5.2. Glial–Immune and Metabolic–Vascular Control: Controlling Homeostatic Constraints and Basin Stability

Topology of the landscape geometry is determined not only by neurons, but by glial, immune, metabolic, and vascular functions that establish boundaries on excitability and plasticity. Astrocytes regulate the concentration of extracellular K+, glutamate clearance, and lactate supply—all of which are important determinants of the stability of networks and the transition thresholds [192,193]. Gliotransmitter release from astrocytes can modulate the stability and resilience of attractors through connexins, AQP4, Kir4.1 buffering, and Ca+-dependent gliotransmitter signaling. For example, AQP4 polarization regulates the clearance of glymphatic interstitial fluid and the flow of interstitial fluids, thereby regulating the stability of spike trains and the structure of the basin [194]. Microglia influence the organization of synapses through activity-dependent pruning and cytokine signaling and therefore regulate the gain and noise characteristics of circuits and attractor stability. Activation state of microglia determines whether the synapses are stabilized or eliminated and whether pro- or anti-inflammatory programs are expressed [189]. Targeting of pathways such as CSF1R, TREM2, or NF-κB can adjust microglial pruning and inflammatory tone and therefore indirectly affect the basin topology in disorders where the pathophysiology involves the movement of trajectories toward maladaptive regimes.
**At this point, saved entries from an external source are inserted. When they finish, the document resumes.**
import Summits.QuantumFields.GaugeBoot.CubePlaquettes
import Summits.QuantumFields.GaugeBoot.LogPartitionFunction
import HarnessLib

/-!
# The average plaquette value of a cube in the 't Hooft limit (gauge-boot, ADDENDUM 28 part Z5)

HONEST FRAMING (cell `pub-gaugeboot`, page 1 of every file): the venture produces certified bounds
on lattice expectations at stated coupling, gauge group, dimension and torus size; NOT a mass gap,
NOT a continuum limit, NOT a string tension; NOT Yang–Mills-summit-bearing (barriers
`FixedCouplingUltralocality`, `PerturbativeInvisibility`).  Strong-coupling large-`N` `SO(N)` lattice gauge theory with free
boundary condition (S. Chatterjee, Comm. Math. Phys. **366** (2019), §15); nothing about four-dimensional continuum
Yang–Mills or a mass gap.

## Content

* `hasDerivAt_integral_mul_exp_soRep`, `continuous_phi_coupling` — `β ↦ φ_{Λ,N,β}(s)` is continuous (a ratio of Haar
  integrals of `e^{NβS}`, differentiable under the integral sign);
* ★ `tendsto_avg_phi_plaquette` — for `|t| ≤ β₀(d)`, cubes `Λ_N = [−M_N, M_N]^d` with `M_N → ∞`, and any plaquette `p`,
  `|Λ_N|⁻¹ Σ_{q ∈ 𝒫_{Λ_N}} φ_{Λ_N,N,t}((∂q)) → (d(d−1)/2) Σ_{X ∈ 𝒳((∂p))} w_t(X)`:
  the interior plaquettes (depth `R`) are within `C⁴(3(3/4)^R + 20/N)` of the string sum by the lane's quantitative
  duality (`abs_phi_sub_trajectorySum_le_of_ball`), the string sum does not depend on the plaquette
  (`trajectorySum_plaquetteWord_eq`), and the boundary layer has vanishing density (`tendsto_card_box_ratio`).  This is the
  free-boundary replacement for the torus symmetry argument of the source's §15.

Everything is `[folklore]` given the source and the siblings.
-/

noncomputable section

open MeasureTheory Filter Topology
open Literature.Probability.LatticeModels (Site box)
open Literature.MathematicalPhysics.QuantumLattice (LGConfig ZdEdge ZdPlaquette)
open Literature.MathematicalPhysics.QuantumFieldTheory (ZdGaugeConfig zdHaar zdWilsonAction zdExpect latticeNorm plaquettesIn)
open Literature.MathematicalPhysics.QuantumFieldTheory.AreaLaw (integrable_zdHaar_of_continuous continuous_plaquette
  zdExpect_eq_div_integral)
open Literature.MathematicalPhysics.QuantumFieldTheory.Chatterjee2019LargeN

namespace Summit.QuantumFields.GaugeBoot

namespace StringDuality

variable {d N : ℕ}

/-! ## Continuity of the expectations in the coupling -/

/-- Differentiation under the Haar integral with a bounded continuous factor: `β ↦ ∫ G e^{cβS} dg_∞` has derivative
`∫ G·cS·e^{cβS} dg_∞`. [folklore] -/
theorem hasDerivAt_integral_mul_exp_soRep {S G : ZdGaugeConfig d (SO N) → ℝ} (hS : Continuous S) (hG : Continuous G)
    {B : ℝ} (hB : ∀ U, |S U| ≤ B) {A : ℝ} (hA : ∀ U, |G U| ≤ A) (c β₀ : ℝ) :
    HasDerivAt (fun β : ℝ => ∫ U, G U * Real.exp (c * β * S U) ∂(zdHaar d (SO N)))
      (∫ U, G U * (c * S U) * Real.exp (c * β₀ * S U) ∂(zdHaar d (SO N))) β₀ := by
  have hB0 : 0 ≤ B := (abs_nonneg _).trans (hB 1)
  have hA0 : 0 ≤ A := (abs_nonneg _).trans (hA 1)
  set bound : ZdGaugeConfig d (SO N) → ℝ := fun _ => A * (|c| * B) * Real.exp (|c| * (|β₀| + 1) * B) with hbound
  have hcont : ∀ β : ℝ, Continuous fun U => G U * Real.exp (c * β * S U) := fun β =>
    hG.mul (Real.continuous_exp.comp (continuous_const.mul hS))
  have hcont' : ∀ β : ℝ, Continuous fun U => G U * (c * S U) * Real.exp (c * β * S U) := fun β =>
    (hG.mul (continuous_const.mul hS)).mul (Real.continuous_exp.comp (continuous_const.mul hS))
  have h := hasDerivAt_integral_of_dominated_loc_of_deriv_le (μ := zdHaar d (SO N)) (x₀ := β₀)
    (F := fun β U => G U * Real.exp (c * β * S U))
    (F' := fun β U => G U * (c * S U) * Real.exp (c * β * S U)) (bound := bound)
    (Metric.ball_mem_nhds β₀ zero_lt_one)
    (Eventually.of_forall fun β => (hcont β).aestronglyMeasurable)
    (integrable_zdHaar_of_continuous (hcont β₀)) (hcont' β₀).aestronglyMeasurable ?_
    (integrable_const _) ?_
  · exact h.2
  · refine ae_of_all _ fun U β hβ => ?_
    rw [Metric.mem_ball, Real.dist_eq] at hβ
    have hβ' : |β| ≤ |β₀| + 1 := by
      have := abs_sub_abs_le_abs_sub β β₀
      linarith
    have hcS : |c * S U| ≤ |c| * B := by rw [abs_mul]; exact mul_le_mul_of_nonneg_left (hB U) (abs_nonneg c)
    rw [Real.norm_eq_abs, abs_mul, abs_mul, Real.abs_exp, hbound]
    refine mul_le_mul (mul_le_mul (hA U) hcS (abs_nonneg _) hA0) (Real.exp_le_exp.mpr ?_) (Real.exp_pos _).le
      (by positivity)
    calc c * β * S U ≤ |c * β * S U| := le_abs_self _
      _ = |β| * |c * S U| := by rw [show c * β * S U = β * (c * S U) by ring, abs_mul]
      _ ≤ (|β₀| + 1) * (|c| * B) := mul_le_mul hβ' hcS (abs_nonneg _) (by positivity)
      _ = |c| * (|β₀| + 1) * B := by ring
  · refine ae_of_all _ fun U β _ => ?_
    have h1 : HasDerivAt (fun β : ℝ => c * β * S U) (c * S U) β := by
      have := ((hasDerivAt_id β).const_mul c).mul_const (S U)
      simpa using this
    have h2 := (h1.exp).const_mul (G U)
    have e : G U * (Real.exp (c * β * S U) * (c * S U)) = G U * (c * S U) * Real.exp (c * β * S U) := by ring
    rw [e] at h2
    exact h2
import Literature.InformationTheory.QuantumCodes.CSSPhenomenologicalThreshold
import Literature.InformationTheory.QuantumCodes.ToricCodePhenomenologicalClusterBound
import Literature.InformationTheory.QuantumCodes.InhomogeneousDensityBound
import Literature.InformationTheory.QuantumCodes.ToricCodePhenomenologicalAnisotropic
import HarnessLib

/-!
# Every CSS sector under INHOMOGENEOUS independent noise, and `T` noisy rounds with two rates `p ≠ q`:
# the Dumer–Kovalev–Pryadko cluster-counting thresholds with the rate replaced by its supremum — proved

Topic `Literature/InformationTheory/QuantumCodes` (venture QEC, LADDER-QEC rung Q5, PARTITION row 09 "noise models";
qec-type-09 gen 4, item 09.ANISO). The tree's generic CSS-sector thresholds — code capacity
`sum_not_corrects_bernoulli_le_of_rowWeight` / `codeCapacityThreshold_of_rowWeight'` (Dumer–Kovalev–Pryadko Thm 2 at
`y = 0`, constant `2(w-1)√(p(1-p))`) and `T` noisy rounds `CSSPhenom.phenomFailureProb_le_of_rowWeight` /
`phenomThreshold_of_rowWeight'` (Thm 3, `w → w + 2`, `q = p`) — assume ONE i.i.d. rate `p`. This file PROVES the same
bounds, with the same constants, for INDEPENDENT NON-IDENTICAL rates bounded by `ρ ≤ 1/2` (the tree's `indepWeight r`),
by swapping the i.i.d. half-density estimate for the exponential-Markov one (`sum_indepWeight_le_of_cover`,
`InhomogeneousDensityBound.lean`); the cluster extraction (`exists_irreducible_of_minWeight_not_corrects`) and the
cluster census (`sum_pow_card_irreducible_le`) are reused unchanged. (The locally-stochastic theorem of the tree,
`sum_decodingFails_le_of_rowWeight`, covers inhomogeneous independent noise too but only with the weaker constant
`2(w-1)√ρ`.) All PROVED, 0 facts, kernel axioms:

* **`sum_not_corrects_indep_le_of_rowWeight`** — any check matrix `H : Matrix ι V 𝔽₂` with rows of weight `≤ w`
  (`w ≥ 2`), `1 ≤ d ≤ ‖x‖` on `ker H ∖ SX`, any minimum-weight decoder, rates `0 ≤ r_v ≤ ρ ≤ 1/2`,
  `r' := 2(w-1)√(ρ(1-ρ)) < 1`: `Σ_{e : D fails} w_r(e) ≤ |V| r'^d/((w-1)(1-r'))`;
* `codeCapacityThreshold_inhom_of_rowWeight'` — the family form (`|Q_i| r^{d_i} → 0` for all `r < 1`,
  `4(w-1)²ρ(1-ρ) < 1`, rates `r_i v ≤ ρ`) ⇒ `Σ_{fails} w_{r_i} → 0`;
* **`CSSPhenom.phenomFailureProb_le_aniso_of_rowWeight`** — `T` rounds, qubit rate `p`, measurement rate `q`,
  `p, q ≤ ρ ≤ 1/2`, `r' := 2(w+1)√(ρ(1-ρ)) < 1`: `Prob_fail(p,q) ≤ (|V|+|ι|)T r'^d/((w+1)(1-r'))`
  (DKP15 Thm 3 shape; "errors on horizontal links … probability `p`, on vertical links … `q`", DKLP §4.2);
* `CSSPhenom.phenomThreshold_aniso_of_rowWeight'` — the family form: `(|Q_i|+|C_i|)T_i r^{d_i} → 0` for all
  `r < 1`, `4(w+1)²ρ(1-ρ) < 1`, `0 ≤ p, q ≤ ρ` ⇒ `Prob_fail(p,q) → 0`.

## References
* [DumerKovalevPryadko2015] I. Dumer, A. A. Kovalev, L. P. Pryadko, *Thresholds for correcting errors, erasures, and
  faulty syndrome measurements in degenerate quantum codes*, PRL 115 (2015) 050502, Thm 2 (y = 0), Thm 3, p. 5
  (w → w + 2).
* [DennisEtAl2002] E. Dennis, A. Kitaev, A. Landahl, J. Preskill, *Topological quantum memory*, J. Math. Phys. 43
  (2002) 4452–4505, arXiv:quant-ph/0110143, §4.2 (rates p and q), §5.2 eqs. (27), (28).
-/

namespace Literature.InformationTheory.QuantumCodes

open Finset Matrix Filter Topology

/-! ### Code capacity with inhomogeneous independent rates, any CSS sector -/

section Generic

variable {ι V : Type*} [Fintype V] [DecidableEq V]

/-- A binary vector is determined by its support. [cite: DennisEtAl2002, §4.4 (n_E(ℓ) ∈ {0,1})] -/
theorem supp_injective_vec : Function.Injective (supp : (V → ZMod 2) → Finset V) :=
  fun x y h => by rw [← indicator_supp x, ← indicator_supp y, h]

/-- **DKP15 Theorem 2 (`y = 0`) under INHOMOGENEOUS independent noise, finite length**: checks of weight `≤ w`
(`w ≥ 2`), `1 ≤ d ≤ ‖x‖` for all `x ∈ ker H ∖ SX`, a minimum-weight decoder, independent errors with rates
`0 ≤ r_v ≤ ρ ≤ 1/2`, `r' := 2(w-1)√(ρ(1-ρ)) < 1`: `Σ_{e : D fails on e} w_r(e) ≤ |V| r'^d / ((w-1)(1-r'))`.
[cite: DumerKovalevPryadko2015, Thm 2 (y = 0)] -/
theorem sum_not_corrects_indep_le_of_rowWeight (H : Matrix ι V (ZMod 2))
    (SX : Submodule (ZMod 2) (V → ZMod 2)) {D : Decoder (ι → ZMod 2) (V → ZMod 2)}
    (hD : D.IsMinWeight (fun e => H *ᵥ e) {x | H *ᵥ x = 0} hammingNorm)
    [DecidablePred fun e : V → ZMod 2 => ¬ D.Corrects (fun e => H *ᵥ e) (SX : Set (V → ZMod 2)) e]
    {w : ℕ} (hw : 2 ≤ w) (hrow : ∀ i, (rowSupp H i).card ≤ w) {d : ℕ} (hd1 : 1 ≤ d)
    (hd : ∀ x : V → ZMod 2, H *ᵥ x = 0 → x ∉ SX → d ≤ hammingNorm x)
    {r : V → ℝ} {ρ : ℝ} (hr0 : ∀ v, 0 ≤ r v) (hrρ : ∀ v, r v ≤ ρ) (hρ : ρ ≤ 1 / 2)
    (hr : 2 * ((w - 1 : ℕ) : ℝ) * Real.sqrt (ρ * (1 - ρ)) < 1) :
    ∑ e ∈ univ.filter (fun e : V → ZMod 2 => ¬ D.Corrects (fun e => H *ᵥ e) (SX : Set (V → ZMod 2)) e),
        indepWeight r (supp e) ≤
      (Fintype.card V : ℝ) * (2 * ((w - 1 : ℕ) : ℝ) * Real.sqrt (ρ * (1 - ρ))) ^ d /
        (((w - 1 : ℕ) : ℝ) * (1 - 2 * ((w - 1 : ℕ) : ℝ) * Real.sqrt (ρ * (1 - ρ)))) := by
  classical
  set θ : ℝ := 2 * Real.sqrt (ρ * (1 - ρ)) with hθ
  have hθ0 : 0 ≤ θ := by positivity
  have hr' : ((w - 1 : ℕ) : ℝ) * θ < 1 := by rw [hθ]; linarith
  set F := univ.filter (fun e : V → ZMod 2 => ¬ D.Corrects (fun e => H *ᵥ e) (SX : Set (V → ZMod 2)) e)
    with hF
  have hsum : ∑ e ∈ F, indepWeight r (supp e) = ∑ E ∈ F.image supp, indepWeight r E :=
    (Finset.sum_image fun e₁ _ e₂ _ h => supp_injective_vec h).symm
  rw [hsum]
  set Ps : Finset (Finset V) := univ.filter (fun W => IsIrreducible H W ∧ d ≤ W.card) with hPs
  have hcover : ∀ E ∈ F.image supp, ∃ W ∈ Ps,
      ((fun W : Finset V => W) W).card ≤ 2 * ((fun W : Finset V => W) W ∩ E).card := by
    intro E hE
    obtain ⟨e, he, rfl⟩ := Finset.mem_image.1 hE
    rw [hF, mem_filter] at he
    obtain ⟨W, hirr, hWS, hhalf⟩ := exists_irreducible_of_minWeight_not_corrects H SX hD he.2
    refine ⟨W, ?_, hhalf⟩
    rw [hPs, mem_filter]
    exact ⟨mem_univ _, hirr, hirr.le_card hd hWS⟩
  have h1 := sum_indepWeight_le_of_cover hr0 hrρ hρ Ps (fun W : Finset V => W) _ hcover
  have h2 := sum_pow_card_irreducible_le H hw hrow hd1 hθ0 hr'
  have h3 : ((w - 1 : ℕ) : ℝ) * θ = 2 * ((w - 1 : ℕ) : ℝ) * Real.sqrt (ρ * (1 - ρ)) := by rw [hθ]; ring
  rw [h3] at h2
  exact h1.trans h2

end Generic

/-! ### Code-capacity threshold for CSS families under inhomogeneous independent noise -/

section Family

variable {C Q : ℕ → Type*} [∀ i, Fintype (Q i)] [∀ i, DecidableEq (Q i)]

open Classical in
/-- **DKP15 Theorem 2 (`y = 0`) as a threshold under INHOMOGENEOUS independent noise**: checks of weight `≤ w`
(`w ≥ 2`), `1 ≤ d_i ≤` distance of the sector, minimum-weight decoders, sizes subexponential in the distance
(`|Q_i| r^{d_i} → 0` for all `0 < r < 1`), and link-dependent rates `0 ≤ r_i v ≤ ρ ≤ 1/2` with
`4(w-1)² ρ(1-ρ) < 1`: the failure probability tends to `0`. [cite: DumerKovalevPryadko2015, Thm 2 (y = 0, power-law distance)] -/
theorem codeCapacityThreshold_inhom_of_rowWeight' (H : ∀ i, Matrix (C i) (Q i) (ZMod 2))
    (SX : ∀ i, Submodule (ZMod 2) (Q i → ZMod 2)) (D : ∀ i, Decoder (C i → ZMod 2) (Q i → ZMod 2))
    (hD : ∀ i, (D i).IsMinWeight (fun e => H i *ᵥ e) {x | H i *ᵥ x = 0} hammingNorm)
    {w : ℕ} (hw : 2 ≤ w) (hrow : ∀ i j, (rowSupp (H i) j).card ≤ w) (d : ℕ → ℕ) (hd1 : ∀ i, 1 ≤ d i)
    (hd : ∀ i (x : Q i → ZMod 2), H i *ᵥ x = 0 → x ∉ SX i → d i ≤ hammingNorm x)
    (hgrowth : ∀ r : ℝ, 0 < r → r < 1 →
      Tendsto (fun i => (Fintype.card (Q i) : ℝ) * r ^ d i) atTop (𝓝 0))
    {rate : ∀ i, Q i → ℝ} {ρ : ℝ} (hr0 : ∀ i v, 0 ≤ rate i v) (hrρ : ∀ i v, rate i v ≤ ρ) (hρ0 : 0 ≤ ρ)
    (hρ : ρ ≤ 1 / 2) (h4 : 4 * ((w - 1 : ℕ) : ℝ) ^ 2 * (ρ * (1 - ρ)) < 1) :
    Tendsto (fun i => ∑ e ∈ univ.filter (fun e : Q i → ZMod 2 =>
        ¬ (D i).Corrects (fun e => H i *ᵥ e) (SX i : Set (Q i → ZMod 2)) e), indepWeight (rate i) (supp e))
      atTop (𝓝 0) := by
  set K : ℝ := ((w - 1 : ℕ) : ℝ) with hK
  have hK1 : 1 ≤ K := by
    rw [hK]
    exact_mod_cast (show 1 ≤ w - 1 by omega)
  have hK0 : 0 < K := by linarith
  set s : ℝ := Real.sqrt (ρ * (1 - ρ)) with hs
  have hs0 : 0 ≤ s := Real.sqrt_nonneg _
  have hρρ : 0 ≤ ρ * (1 - ρ) := mul_nonneg hρ0 (by linarith)
  set r : ℝ := 2 * K * s with hrdef
  have hrr0 : 0 ≤ r := by positivity
  have hr1 : r < 1 := by
    have hsq : r ^ 2 = 4 * K ^ 2 * (ρ * (1 - ρ)) := by
      rw [hrdef, mul_pow, mul_pow, hs, Real.sq_sqrt hρρ]
      ring
    have h : r ^ 2 < 1 := by rw [hsq]; exact h4
    have := (sq_lt_one_iff_abs_lt_one r).1 h
    rwa [abs_of_nonneg hrr0] at this
  have h1r : 0 < 1 - r := by linarith
  have hbound : ∀ i, ∑ e ∈ univ.filter (fun e : Q i → ZMod 2 =>
        ¬ (D i).Corrects (fun e => H i *ᵥ e) (SX i : Set (Q i → ZMod 2)) e), indepWeight (rate i) (supp e) ≤
      (Fintype.card (Q i) : ℝ) * r ^ d i / (K * (1 - r)) := by
    intro i
    have h := sum_not_corrects_indep_le_of_rowWeight (H i) (SX i) (hD i) hw (hrow i) (hd1 i) (hd i)
      (hr0 i) (hrρ i) hρ (by rw [← hK, ← hs]; exact hr1)
    rw [← hK, ← hs] at h
    exact h
  have hnonneg : ∀ i, 0 ≤ ∑ e ∈ univ.filter (fun e : Q i → ZMod 2 =>
        ¬ (D i).Corrects (fun e => H i *ᵥ e) (SX i : Set (Q i → ZMod 2)) e), indepWeight (rate i) (supp e) :=
    fun i => Finset.sum_nonneg fun e _ =>
      indepWeight_nonneg (hr0 i) (fun v => (hrρ i v).trans (by linarith)) _
  have hQ : Tendsto (fun i => (Fintype.card (Q i) : ℝ) * r ^ d i / (K * (1 - r))) atTop (𝓝 0) := by
    rcases hrr0.eq_or_lt with hr00 | hrpos
    · have : (fun i => (Fintype.card (Q i) : ℝ) * r ^ d i / (K * (1 - r))) = fun _ => 0 := by
        funext i
        rw [← hr00, zero_pow (by have := hd1 i; omega)]
        simp
      rw [this]
      exact tendsto_const_nhds
    · have h := (hgrowth r hrpos hr1).div_const (K * (1 - r))
      simpa using h
  exact squeeze_zero hnonneg hbound hQ

end Family

/-! ### `T` noisy rounds with two rates `p` (qubits) and `q` (measurements), any CSS sector -/

namespace CSSPhenom

variable {ι V : Type*} {T : ℕ} {H : Matrix ι V (ZMod 2)}

/-- **DKP15 Theorem 3 shape with TWO rates, finite size, any CSS sector** (UNCONDITIONAL, kernel): checks of
weight `≤ w`, `1 ≤ d ≤` the weights of `ker H ∖ SX`, any number of rounds `T`, any minimum-weight space-time
decoder, qubit rate `p` and measurement rate `q` with `0 ≤ p, q ≤ ρ ≤ 1/2`, `r := 2(w+1)√(ρ(1-ρ)) < 1`:
`Prob_fail(p, q) ≤ (|V| + |ι|)T · r^d / ((w+1)(1 - r))`.
[cite: DumerKovalevPryadko2015, Thm 3 with p. 5 (w → w + 2); DKLP §4.2 (rates p, q)] -/
theorem phenomFailureProb_le_aniso_of_rowWeight [Fintype ι] [DecidableEq ι] [Fintype V] [DecidableEq V]
    (SX : Submodule (ZMod 2) (V → ZMod 2)) {D : STDecoder ι V T}
    (hD : D.IsMinWeight (stSyn H T) (stCycles H T) hammingNorm)
    {w : ℕ} (hrow : ∀ c, (rowSupp H c).card ≤ w) {d : ℕ} (hd1 : 1 ≤ d)
    (hd : ∀ x : V → ZMod 2, H *ᵥ x = 0 → x ∉ SX → d ≤ hammingNorm x)
    {p q ρ : ℝ} (hp0 : 0 ≤ p) (hq0 : 0 ≤ q) (hpρ : p ≤ ρ) (hqρ : q ≤ ρ) (hρ : ρ ≤ 1 / 2)
    (hr : 2 * ((w + 1 : ℕ) : ℝ) * Real.sqrt (ρ * (1 - ρ)) < 1) :
    phenomFailureProb H T (SX : Set (V → ZMod 2)) D p q ≤
      (((Fintype.card V + Fintype.card ι) * T : ℕ) : ℝ) *
          (2 * ((w + 1 : ℕ) : ℝ) * Real.sqrt (ρ * (1 - ρ))) ^ d /
        (((w + 1 : ℕ) : ℝ) * (1 - 2 * ((w + 1 : ℕ) : ℝ) * Real.sqrt (ρ * (1 - ρ)))) := by
  classical
  have hD' : D.IsMinWeight (fun e : History ι V T => stMatrix H T *ᵥ e) {x | stMatrix H T *ᵥ x = 0}
      hammingNorm := hD
  have hd' : ∀ x : History ι V T, stMatrix H T *ᵥ x = 0 → x ∉ stTrivialSubmodule T SX →
      d ≤ hammingNorm x :=
    fun x hx hxS => le_hammingNorm_of_stCycle_not_trivial hd hx hxS
  have hw2 : ((w + 2 - 1 : ℕ) : ℝ) = ((w + 1 : ℕ) : ℝ) := by
    congr 1
  have hr' : 2 * ((w + 2 - 1 : ℕ) : ℝ) * Real.sqrt (ρ * (1 - ρ)) < 1 := by rwa [hw2]
  have hmain := sum_not_corrects_indep_le_of_rowWeight (stMatrix H T) (stTrivialSubmodule T SX) hD'
    (w := w + 2) (by omega) (card_rowSupp_stMatrix_le hrow) hd1 hd'
    (ToricCode.phenomRate_nonneg hp0 hq0) (ToricCode.phenomRate_le hpρ hqρ) hρ hr'
  have hsame : phenomFailureProb H T (SX : Set (V → ZMod 2)) D p q =
      ∑ e ∈ univ.filter (fun e : History ι V T =>
        ¬ D.Corrects (fun e => stMatrix H T *ᵥ e)
          ((stTrivialSubmodule T SX : Submodule (ZMod 2) (History ι V T)) : Set (History ι V T)) e),
        indepWeight (phenomRate p q) (supp e) := by
    unfold phenomFailureProb
    refine Finset.sum_congr ?_ fun E _ => rfl
    ext E
    simp only [mem_filter, mem_univ, true_and, coe_stTrivialSubmodule]
    rfl
  rw [hsame]
  refine hmain.trans (le_of_eq ?_)
  rw [card_historyLoc, hw2]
Oligodendrocytes provide a different type of control surface: adaptively regulated myelination changes the speed of conduction and the timing of spikes and therefore the synchrony and stability of recurrent loops. Regulation of oligodendrocyte regulators (MYRF, FGF-linked programs) can modify the timing relationships that define large-scale eigenmodes and, after some time, the geometry of attractors [190,191].
Additionally, metabolic and vascular processes limit the energetic requirements for maintaining the attractors. The functions of mitochondria, oxygen delivery, neurovascular coupling, and availability of substrates (glucose, lactate) limit the depth of the basin and the stability of trajectories; failure of these resources can lead to pathological transitions, such as metabolic crisis induced seizures or spreading depressions [192]. Molecular control of regulators of bioenergetics (PGC-1α, SIRT1, AMPK) can improve mitochondrial function and protect against energetic bifurcations and therefore indirectly stabilize adaptive basins [185]. At the network level, interventions that promote neurovascular coupling or support angiogenesis (VEGF- and NO-linked pathways) can expand the range of operation in which the system operates and reduce transition variability during stressful events [195].
Bioelectronic and optogenetic tools can theoretically target metabolic and vascular constraints directly—utilizing closed loop control of blood flow or metabolic enzymes that are activated by neuronal activity to shape the energetic substrate that allows synaptic and genomic plasticity [196,197].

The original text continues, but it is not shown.